Not always. Low-quality skills can produce unstable or negative results. The verification step is critical — only skills that pass testing are saved.

Q3: Can skills be shared between different agents?

Yes. SkillCraft shows skills created by one model (e.g., Claude) can be used by different models. This is similar to how OpenClaw SKILL.md files work across agents.

Q4: What tasks were tested?

SkillCraft was evaluated on complex tool-use benchmarks requiring multi-step reasoning, API calls, data processing, and file operations.

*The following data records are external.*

import Summits.ResolutionOfSingularities.ResolutionOfSingularities.Theorems.FrobeniusLadderFInjectiveMacaulayficationCIChartCore
import Summits.ResolutionOfSingularities.ResolutionOfSingularities.Theorems.FrobeniusLadderFInjectiveMacaulayficationCIFedderAtMaximalIdeal
import Summits.ResolutionOfSingularities.ResolutionOfSingularities.Theorems.FrobeniusLadderFInjectiveMacaulayficationHypersurfaceRegular
import Summits.ResolutionOfSingularities.ResolutionOfSingularities.Theorems.FrobeniusLadderFInjectiveMacaulayficationRegularExceptionalSlices
import Summits.ResolutionOfSingularities.ResolutionOfSingularities.Theorems.FrobeniusLadderFInjectiveMacaulayficationFiLocusOpenOfAffine
import Summits.ResolutionOfSingularities.ResolutionOfSingularities.Theorems.FrobeniusLadderFInjectiveMacaulayficationSliceableCentre
import Literature.AlgebraicGeometry.Resolution.MvPolynomialKillVars
import Literature.AlgebraicGeometry.Resolution.RegularLocalRingsQuotient
import Mathlib.RingTheory.Polynomial.Eisenstein.Criterion
import Mathlib.RingTheory.Polynomial.UniqueFactorization
import Mathlib.Algebra.MvPolynomial.Equiv
import Mathlib.Algebra.MvPolynomial.PDeriv
import Mathlib.Algebra.MvPolynomial.Division
import Mathlib.Algebra.Polynomial.Degree.SmallDegree
import Mathlib.RingTheory.KrullDimension.Basic
import HarnessLib

/-!
# The wild-pinch CYLINDER `W × 𝔸²`: `k[u,t,y,v₁,v₂]/(y² + u²ty + ut²)` — primality, a chain of primes, dimension ≥ 4,
# Cohen–Macaulay clause at every prime, regular (hence FULL) away from `t = 0`
# (crux `FInjectiveMacaulayfication` stmt-ResolutionOfSingularities-15315, chain w45a; res-L1-w45a-plan-1 R16.29 (3)(b): the WITNESS side of the
# conditional negative `RelClosedSubsetFixPow` ✗, res-L1-w45a-tri-2 KILL-T3POW 21:10:06Z)

[OURS · L1 W4.5a · res-L1-w45a-stub-3] Support file (`--supports stmt-ResolutionOfSingularities-15315 --as helper`), theorem-only, for the crux
`FrobeniusLadder.FInjectiveMacaulayfication`; NOT a statement of any manuscript; replaces the role of NOTHING in H. Hironaka's manuscript;
AI-written, weaker than expert review. The polynomial `F = X₂² + X₀² X₁ X₂ + X₀ X₁²` (`u = X₀`, `t = X₁`, `y = X₂`, `v₁ = X₃`, `v₂ = X₄`) is
res-L1-w45a-strat-1's wild pinch `WildPinchCert.F` in five variables = the cylinder `W × 𝔸²` over a field `k`; everything is stated with
`(F) (hF : F = …)` binders (no definition is introduced).

* §1 `prime_F` — `F` is prime over EVERY field: Eisenstein at the prime `u` in `k[u,t,v₁,v₂][y]` (monic in `y`, lower coefficients `u²t`,
  `ut²` divisible by `u`, constant `ut² ∉ (u²)`); `F_not_dvd_X` — `F` divides no variable.
* §2 the primes `𝔮_S = (X_i : i ∈ S)·R` of `R = k[X₀…X₄]/(F)` for `S ⊇ {0, 2}` (`F ∈ (X₀, X₂)`), the chain
  `⊥ < 𝔮_{02} < 𝔮_{012} < 𝔮_{0123} < 𝔮_{01234}` and `4 ≤ ringKrullDim R`.
* §3 `cmClause_localization` — every local ring `R_Q` satisfies the CM clause (hypersurface in the regular `k[X]_P`).
* §4 `isRegularLocalRing_of_X1_not_mem`, `fullCl_localization_of_X1_not_mem` — in characteristic 2, `∂F/∂u = t²`, so `R_Q` is regular, hence FULL,
  at every prime `Q ∌ t`.
[folklore computations; cite: Matsumura1987, Thm. 17.4, Thm. 30.4]
-/

-- single-problem summit: the doubled namespace component is forced
set_option linter.dupNamespace false

noncomputable section

open MvPolynomial IsLocalRing Literature.AlgebraicGeometry.Resolution

namespace Summit.ResolutionOfSingularities.ResolutionOfSingularities.Theorems.FInjectiveMacaulayfication.WildPinchCylinder

open Summit.ResolutionOfSingularities.ResolutionOfSingularities.Theorems.FInjectiveMacaulayfication
open Summit.ResolutionOfSingularities.ResolutionOfSingularities.Theorems.FInjectiveMacaulayfication.SliceableCentre (CMCl FCl FullCl)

Q5: How does this relate to ClawHub skill libraries?

ClawHub skills are human-authored. SkillCraft points toward a future where agents automatically generate and contribute skills — potentially expanding libraries like ClawHub from thousands to millions of skills.

Summary

SkillCraft demonstrates that AI agents can learn to save and reuse successful tool chains — cutting costs by 76%, reducing tokens by 79%, and improving success rates. The research validates what the OpenClaw skill ecosystem already practices: well-structured, verified skills are more valuable than one-off tool calls. The next frontier is agent-authored skills, where AI creates its own reusable capabilities.

Based on an article by NextMed (微信公众号), published April 2026. Paper: arXiv:2603.00718.